Ed è probabilmente qui, prima ancora di terminare una recensione completa al romanzo Il Guerriero dell’Anello, che subentrano le “Domande Complesse”.
Karl Edward Wagner risponde effettivamente ad una geometria di fondo che potrebbe identificarsi come un “rombo” che punta coi vertici verso le sue attitudini preminenti: il “grande appassionato di letteratura fantastica” al vertice alto, “l’editor” e “lo psicologo” ai vertici di lato, il “talento letterario” su quello basso. Quest’ultmo brilla in base ai momenti e ai modi in cui gli altri tre si relazionano. Le circostanze che più volte si sono elogiate in questa analisi e che ancora è utile ripetere: le descrizioni degli ambienti; il worldbuilding disegnato a “pronta presa” con alcune righe di rapido e preciso testo; la generosità degli elementi vari che siano Fantasy, Horror, fantascientifici o lovecraftiani; la rappresentazione di azioni estreme, di sanguinosi combattimenti e molto altro; sono il luogo d’incontro tra “l’editor” e “Il grande appassionato di letteratura”. A vicenda questi due elementi si arricchiscono, il primo modera il secondo, il secondo dona creatività e vitalità al primo.
Quando la meticolosità del Wagner si sposta tuttavia sulle riflessioni, gli approci e le dietrologie relazionali, i pensieri che interludono ai dialoghi, o nei dialoghi stessi di Kane si ottiene un qualcosa di assolutamente diverso. Non è infrequente che Wagner inserisca delle “annotazioni”, talvolta anche dentro le parentesi, dove soprattutto il personaggio di Kane interpreta la realtà chiarendo tramite la descrizione del pensiero “quale reazione potrebbe avere un personaggio” o se un soggetto “potrebbe tradirlo, o fingere, o fare una qualsiasi altra determinata cosa”. Subentra quasi uno sforzo puntiglioso di rendere Kane sempre predittivo per essere coerente con il suo status spropositato, o quantomeno sempre al posto di comando nel pilotare le macchinazioni anche quando non vi sarebbe alcun bisogno. In questi tratti sparisce la fermezza di Wagner che ammiriamo nelle situazioni sopra descritte, quel Wagner che sa sempre dove andare, che possiede quella miracolosa mano ferma si dissipa mostrando una voce narrante più insicura che finisce nel trasmettere un’antipoesia di fondo, uno svilimento perenne dei personaggi che interagiscono con Kane, e un approccio da giallo-thriller nel raffigurare i personaggi solo per mezzo del loro “identikit” ma non della loro reale anima. Il Last Wolf diventa purtroppo un “Lost Wolf”. Si rende quindi evidente una discrasia tra la “parte passiva” e di descrizione evocativa, dove Wagner è maestro assoluto, e la “parte attiva” dei personaggi organici, dei dialoghi e dei pensieri riflessi. Questo è certamente indicativo del fatto che lo “Psicologo” è dormiente durante le fasi passive e emozionali, per poi svegliarsi e interferire escludendo “l’appassionato di Fantasy” per collaborare da solo con “L’editor”.
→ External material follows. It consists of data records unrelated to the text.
/-- **Given ONE ₁₁CB10YZW record, a ₁₁CB10YZW record over the SAME datum at every run of which `b8`, `b9` HOLD and N07 FAILS** (junk operator layer, refuting residual
[B11] layer, empty [B8] indices, the record's own [IV] layer). [cite: Balaban1985Variational, Thm 1 p.279 (bookkeeping over NODE 00's four-pin record)] -/
theorem exists_record₁₁CB10YZW_not_b11_main (hR : IsRecordOfRecord₁₁CB10YZW F N D w) :
    ∃ w' : WorldP, IsRecordOfRecord₁₁CB10YZW F N D w' ∧ ∀ P : B12.RunParams, ¬ Dag.B11_main (leavesP w' P) := by
  obtain ⟨θ, h, Mstar, -, -, lamW, hθ, hD, -, hγ, -, -⟩ := hR
  obtain ⟨ops, -, hops⟩ := exists_junkOps_b9LeafX_Y9OfRecord (N := N) θ.toStage3Params hθ.1.1.1.1.1 Mstar
  obtain ⟨ζ, hζ⟩ := exists_residZ_not_b11Leaf F N
  obtain ⟨w', hw', hl⟩ := exists_record₁₁CB10YZW_faces θ h hθ (hγ.1.trans_le hγ.2) Mstar ops ζ lamW
  refine ⟨w', by rw [hD]; exact hw', fun P hN => ?_⟩
  obtain ⟨h8, h9, h11⟩ := hl P
  exact hζ (h11.1 ((b11_main_iff_leaves_of_isRecordOfRecord₁₁CB10YZW hw' P).1 hN h8 (h9.2 hops)))

/-- **`S_N07` at ₁₁CB10YZW is FALSE relative to ONE ₁₁CB10YZW record** (any family; the record certifies `θ`, its provisos, admissibility and `0 < w.γ ≤ θ.γ`; whether such a
record EXISTS is def-T's Stage-11 inhabitation — the route's K0 `Record11Inhabited`, ref-C condition (p₁₁) — not reached for here). [cite: Balaban1985Variational, Thm 1 p.279 (bookkeeping)] -/
theorem not_s_N07_record₁₁CB10YZW (hex : ∃ (F : T4Family) (D : Datum F N) (w : WorldP), IsRecordOfRecord₁₁CB10YZW F N D w) :
    ¬ S_N07 (fun F D w => IsRecordOfRecord₁₁CB10YZW F N D w) := by
  obtain ⟨F, D, w, θ, h, -, -, -, -, hθ, -, -, hγ, -, -⟩ := hex
  exact not_s_N07_record₁₁CB10YZW_of_params θ h hθ (hγ.1.trans_le hγ.2)

/-- **AT THE JUNK-OPS RECORDS N07 IS EXACTLY THE [B11] LEAF AT THE BUNDLE OF RECORD** (every admissible `θ` with Stage-11 provisos and `γ > 0`, every floor, `ζ`, `lamW`).  NOT
junk-closable: its `t1` is Theorem 1 at NODE 00's OBJECTS over the inhabited `ZIdx` (`k = 0`: `CarriersZ.famV_levelZero_exists8_unique6`; `k ≥ 1`: Bałaban's theorem, GAPS G₈a-1∕2). [cite: Balaban1985Variational, Thm 1 p.279, Props 2–9 pp.281–309] -/
theorem exists_record₁₁CB10YZW_b11_main_iff_leaf (θ : Stage11Params F N) (h : θ.Provisos₁₁) (hθ : θ.Admissible) (hγ : 0 < θ.γ) (Mstar : ℕ)
    (ζ : ResidZ F N) (lamW : ResidW F N) :
    ∃ w : WorldP, IsRecordOfRecord₁₁CB10YZW F N (datumOfRecord₁₁ F N θ h) w ∧
      ∀ P : B12.RunParams, Dag.B11_main (leavesP w P) ↔ B11Leaf (Z11OfRecord F N ζ) := by
  obtain ⟨ops, -, hops⟩ := exists_junkOps_b9LeafX_Y9OfRecord (N := N) θ.toStage3Params hθ.1.1.1.1.1 Mstar
  obtain ⟨w, hw, hl⟩ := exists_record₁₁CB10YZW_faces θ h hθ hγ Mstar ops ζ lamW
  refine ⟨w, hw, fun P => ?_⟩
  obtain ⟨h8, h9, h11⟩ := hl P
  rw [b11_main_iff_leaves_of_isRecordOfRecord₁₁CB10YZW hw P, ← h11]
  exact ⟨fun hN => hN h8 (h9.2 hops), fun hb _ _ => hb⟩

/-- **THE DIRECTOR's CONSUMER AT STAGE 11, END TO END**: Props 2–7, 9 + the located leaves of Sect. F + the two residual laws at a residual [B11] layer `ζ` ⇒ N07 HOLDS at every
run of a ₁₁CB10YZW record over `datumOfRecord₁₁ θ h`, every admissible `θ` with its provisos and `γ > 0` (`b11Leaf_Z11OfRecord_of_prop7_leaves` at the junk-ops presentation).  NOT a
discharge (∃-record, junk in-edges): it certifies that the displayed inputs CLOSE the node's own leaf at NODE 00's objects through print's architecture. [cite: Balaban1985Variational, Thm 1 p.279, Props 2–9 pp.281–309, Sect. F pp.300–305] -/
theorem exists_record₁₁CB10YZW_b11_main_of_prop7_leaves (θ : Stage11Params F N) (h : θ.Provisos₁₁) (hθ : θ.Admissible) (hγ : 0 < θ.γ) (Mstar : ℕ)
    (lamW : ResidW F N) (ζ : ResidZ F N) (Dc : ∀ i : ZIdx, CubeData (famXOfRecord F N ζ i)) {d L B₂ K R₁M₁ a₃ a₄ : ℝ}
    (hLv : ∀ i, Leaves (famXOfRecord F N ζ i) (Dc i) d L ζ.B₁ B₂ ζ.B₃ K R₁M₁ ζ.c₁ a₃ a₄)
    (hd : 1 ≤ d) (hL : 0 < L) (hB₂ : 0 < B₂) (hK : 0 < K) (hR : 1 ≤ R₁M₁) (ha₃ : 0 < a₃) (ha₄ : 0 < a₄)
    (hB₁ : 0 < ζ.B₁) (hB₃ : 0 < ζ.B₃) (hC₁ : 0 < ζ.C₁) (hc₁ : 0 < ζ.c₁)
    (hcrit : ∀ (i : ZIdx) (e : ℝ) (V : GaugeField (F.P i.K) i.k (SU N)) (U : GaugeField (F.P i.K) 0 (SU N)),
      IsBackground (avOfRecord F N i.K) {U | InUkClassB11 F N i.K i.k e U} i.k V U → ζ.IsCrit i V U)
    (hloc : ∀ (i : ZIdx) (e e' : ℝ) (V : GaugeField (F.P i.K) i.k (SU N)) (U : GaugeField (F.P i.K) 0 (SU N)), e' < e →
      IsBackground (avOfRecord F N i.K) {U | InUkClassB11 F N i.K i.k e' U} i.k V U → IsBackground (avOfRecord F N i.K) {U | InUkClassB11 F N i.K i.k e U} i.k V U)
    (p2 : B11.Prop2Printed ζ.B₁ ζ.B₃ ζ.C₁ ζ.c₁ ζ.famLG) (p3 : B11.Prop3Printed ζ.C₁ ζ.B₃ ζ.C₂ ζ.C₃ ζ.B₀ ζ.c1h ζ.c₄ ζ.δ₀ ζ.famLG)
    (p4 : B11.Prop4Printed ζ.C₁ ζ.B₃ ζ.famLG) (p5 : B11.Prop5Printed ζ.B₁ ζ.B₃ ζ.C₁ ζ.famLG) (p6 : B11.Prop6Printed ζ.B₀ ζ.B₃ ζ.C₁ ζ.famLG)
    (p7 : B11.Prop7Printed ζ.B₃ ζ.C₁ (famXOfRecord F N ζ)) (p9 : B11.Prop9Printed ζ.B₅ ζ.C₁ ζ.β₀ ζ.δ₀ ζ.famAn) :
    ∃ w : WorldP, IsRecordOfRecord₁₁CB10YZW F N (datumOfRecord₁₁ F N θ h) w ∧ ∀ P : B12.RunParams, Dag.B11_main (leavesP w P) := by
  obtain ⟨w, hw, hl⟩ := exists_record₁₁CB10YZW_b11_main_iff_leaf θ h hθ hγ Mstar ζ lamW
  exact ⟨w, hw, fun P => (hl P).2 (b11Leaf_Z11OfRecord_of_prop7_leaves ζ Dc hLv hd hL hB₂ hK hR ha₃ ha₄ hB₁ hB₃ hC₁ hc₁ hcrit hloc p2 p3 p4 p5 p6 p7 p9)⟩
Ora; questa peculiarità del Wagner che potrebbe piacere ad alcuni lettori, infastidire o essere indifferente ad altri, non rappresenterebbe di per sé un grave problema in quanto, sebbene ripetuta, rimane circoscritta ed episodica e probabilmente anche minoritaria rispetto alle bellezze che lo scrittore è in grado di offrire, a meno che non si considerino le sue implicazioni in maniera più ampia, cosa che porterebbe inevitabilmente ad una riflessione estesa su Kane e tutta la sua cosmologia di personaggio.
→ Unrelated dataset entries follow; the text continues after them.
import Mathlib
import Summits.ValiantsHypothesis.ValiantsHypothesis.Theses.GrenetZeon
import Summits.ValiantsHypothesis.ValiantsHypothesis.Theorems.GrenetZeonHessianRankCodimTwoPlaneCriterion

/-!
# Skeleton line `good_plane` for the crux `HessianRankCodimTwo` (stmt-ValiantsHypothesis-8061, route `GrenetZeon`)

**Idea (strengthen-to-certify).** The crux says: every hypersurface section `Z(per_n) ∩ Z(g) ≠ ∅`
contains a point where the `n² × n²` Hessian of `per_n` (the matrix of `(n−2)`-subpermanents) has rank
`> n²/2`.  The half-rank locus `B_n := {p ∈ Z(per_n) : rank Hess per_n(p) ≤ n²/2}` is Zariski closed
(minors) and CONICAL (`per_n` is homogeneous, `Hess per_n(tp) = t^{n−2} Hess per_n(p)`).  By the
projective dimension theorem, `B_n` contains no conical subvariety of dimension `≥ n² − 2` as soon as it
misses a single 3-dimensional linear subspace `W` (a projective plane); and if a section
`Y = Z(per_n) ∩ Z(g)` (pure dimension `≥ n² − 2`, Krull) lay inside `B_n`, the closed cone over a
component of `Y` would be such a subvariety.  So the crux at `n` follows from the existence of ONE
GOOD PLANE `W`: `per_n(w) = 0, w ∈ W ∖ 0 ⇒ rank Hess per_n(w) > n²/2` — a statement about a plane curve
of degree `n` and finitely many minors, certifiable for each fixed `n` (resultants), and attackable
uniformly through structured pencils (`aJ + `diagonal/permutation pencils, where `per_n` and its
subpermanents have closed forms), avoiding the Frobenius–König (zero-row) locus where the rank drops to
`≤ 2n`.

Stub 1 is known mathematics (dimension theory) and is PROVED in
`Theorems/GrenetZeonHessianRankCodimTwoPlaneCriterion.lean` (val-width-8061-p1, 2026-08-27; this file now
has one `sorry`, Stub 2); Stub 2 is the content (OPEN; evidence: refuter
certificates n = 3..6 report corank exactly 1 generically on the Hessian divisor, which gives
`dim B_n ≤ n² − 3` and hence good planes for those `n`).  VP ≠ VNP is not moved: the crux feeds only the
constant-factor two-parameter bound `TwoDimCoefficients`.
-/

noncomputable section

set_option linter.dupNamespace false

namespace Summit.ValiantsHypothesis.ValiantsHypothesis.Cruxes.HessianRankCodimTwo.GoodPlane

open Literature.Computability.AlgebraicComplexity
open Summit.ValiantsHypothesis.ValiantsHypothesis.Theses.GrenetZeon

/-- The Hessian-rank condition of the crux at a point `p`. [folklore] -/
def HalfRankExceeded (n : ℕ) (p : Fin n × Fin n → ℂ) : Prop :=
  n ^ 2 < 2 * (hess0 (transl p (perPoly (Fin n) ℂ))).rank

/-- A GOOD PLANE for `per_n`: three linearly independent matrices such that at every non-zero point of
their span lying on the permanental hypersurface the Hessian of `per_n` has rank `> n²/2`
(i.e. the projective plane `ℙ(W)` misses the half-rank locus `B_n`). [folklore] -/
def GoodPlane (n : ℕ) : Prop :=
  ∃ w : Fin 3 → (Fin n × Fin n → ℂ), LinearIndependent ℂ w ∧
    ∀ a : Fin 3 → ℂ, a ≠ 0 → MvPolynomial.eval (∑ i, a i • w i) (perPoly (Fin n) ℂ) = 0 →
      HalfRankExceeded n (∑ i, a i • w i)

/-! ### Registered stubs -/

/-- **Stub 1 (plane criterion; TRUE — dimension theory, size L in Lean).** If a good plane exists,
every non-empty hypersurface section of `Z(per_n)` meets the complement of the half-rank locus `B_n`.
Proof: `B_n` is closed (vanishing of the `(⌊n²/2⌋+1)`-minors of `hess0 ∘ transl`, polynomial in `p`) and
conical; a component `Y₀` of `Z(per_n) ∩ Z(g)` has dimension `≥ n² − 2` (Krull's height theorem in
`ℂ[x]`, `n²` variables, two equations); if `Y₀ ⊆ B_n` then the closed cone `C(Y₀) ⊆ B_n` has dimension
`≥ n² − 2`, so `ℙ(C(Y₀))` (dimension `≥ n² − 3`) meets the projective plane `ℙ(W)` in `ℙ^{n²−1}`
(projective dimension theorem), producing `w ∈ W ∖ 0` in `B_n` — contradiction.  No hypothesis on `n`.
Why it might fail: it does not (standard); the cost is formal (Mathlib has `ringKrullDim`,
`Ideal.height_le_spanRank`-type Krull, Noether normalisation; the projective intersection step may need
`Literature/AlgebraicGeometry/Dimension`).
**PROVED** (val-width-8061-p1, 2026-08-27): `Theorems/GrenetZeonHessianRankCodimTwoPlaneCriterion.lean`,
`…Theorems.GrenetZeon.HessianRankCodimTwo.planeCriterion` (the registered signature with `GoodPlane` /
`HalfRankExceeded` unfolded — definitionally this statement; general engine
`exists_common_zero_not_subset_cone`: homogeneous `T`, a `c`-plane missing `Z(T) ∖ 0`, fewer than `c`
equations). [folklore] -/
theorem stub_planeCriterion :
    ∀ n : ℕ, GoodPlane n → ∀ g : MvPolynomial (Fin n × Fin n) ℂ,
      (∃ p : Fin n × Fin n → ℂ, MvPolynomial.eval p (perPoly (Fin n) ℂ) = 0 ∧ MvPolynomial.eval p g = 0) →
      ∃ p : Fin n × Fin n → ℂ, MvPolynomial.eval p (perPoly (Fin n) ℂ) = 0 ∧ MvPolynomial.eval p g = 0 ∧
        HalfRankExceeded n p :=
  fun n h g hg =>
    Summit.ValiantsHypothesis.ValiantsHypothesis.Theorems.GrenetZeon.HessianRankCodimTwo.planeCriterion n h g hg

/-- **Stub 2 (good planes exist for all large `n`; OPEN — the content, size L).** Equivalent to
`dim B_n ≤ n² − 3` (a generic plane is then good), slightly stronger than the crux.  Attack: an explicit
structured pencil `W_n` on which `per_n` and its `(n−2)`-subpermanents have closed forms (e.g.
`span(J, D₁, D₂)` fails — it contains zero-row matrices, rank `≤ 2n` — so the pencil must avoid the
Frobenius–König locus, e.g. `span(J, P, P²)` with `P` the `n`-cycle, circulant permanents), and a fixed
`(⌊n²/2⌋+1)`-minor of the Hessian shown non-zero along the degree-`n` plane curve `per_n|_W = 0`.
Why it might fail: a prime divisor of `Z(per_n)` along which `≥ n²/2` independent subpermanent relations
hold (none known; refuter certificates n = 3..6: generic corank 1 on every component of the Hessian
divisor), or a badly chosen explicit pencil hitting `B_n` although generic ones do not.
[cite: MignonRessayre2004, Thm. 1.1] -/
theorem stub_goodPlanes : ∃ n₀ : ℕ, ∀ n ≥ n₀, GoodPlane n := by
  sorry

/-! ### Composition (kernel-checked) -/

/-- **`HessianRankCodimTwo` from the two registered stubs.** [folklore] -/
theorem HessianRankCodimTwo_of : HessianRankCodimTwo := by
  obtain ⟨n₀, hgood⟩ := stub_goodPlanes
  exact ⟨n₀, fun n hn g hg => stub_planeCriterion n (hgood n hn) g hg⟩

end Summit.ValiantsHypothesis.ValiantsHypothesis.Cruxes.HessianRankCodimTwo.GoodPlane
Iniziando dalla parte meno imputabile: il mostrare con questa evidenza un Kane così “Leone nella Savana”, talvolta anche con dialoghi dove egli utilizza immotivatamente irridenti arroganze a scapito degli altri personaggi induce a ragionare sulle motivazioni stesse di Kane e su quali presupposti sia basata tutta la matrice delle sue azioni. Per quanto si possa non condividere immagino sia comprensibile il fatto che “Conquistare il mondo per divertimento o noia” sia un qualcosa che non possa stare in piedi forse neanche in un singolo romanzo – a meno che non si è così bravi come Wagner – e ancor meno in tre , soprattutto nel considerare Kane come un immortale superiore e dalla sapienza quasi semi-divina, sebbene questa sia asservita al male. Ma descrivendo ciò nella sua parte invece più imputabile, emerge in ultima istanza che sebbene la rabbia, il conflitto estremo e disperato, il combattimento arcigno e coperto di sporcizia, la ferocia atavica e brutale sia restituita magistralmente nelle sue forme estetiche di rappresentazione, non abbia alcuna rappresentanza nella realtà della storia, nè è motivata da nulla che sia realmente parte della storia. Il tutto alla fine si semplifica ad un conflitto geometrico e basilare privo di conflitti minori su cui si basa il dramma di un’opera letteraria. Il tutto si riduce a:
Se Kane riuscirà o no a sopraffare il suo nemico così temibile…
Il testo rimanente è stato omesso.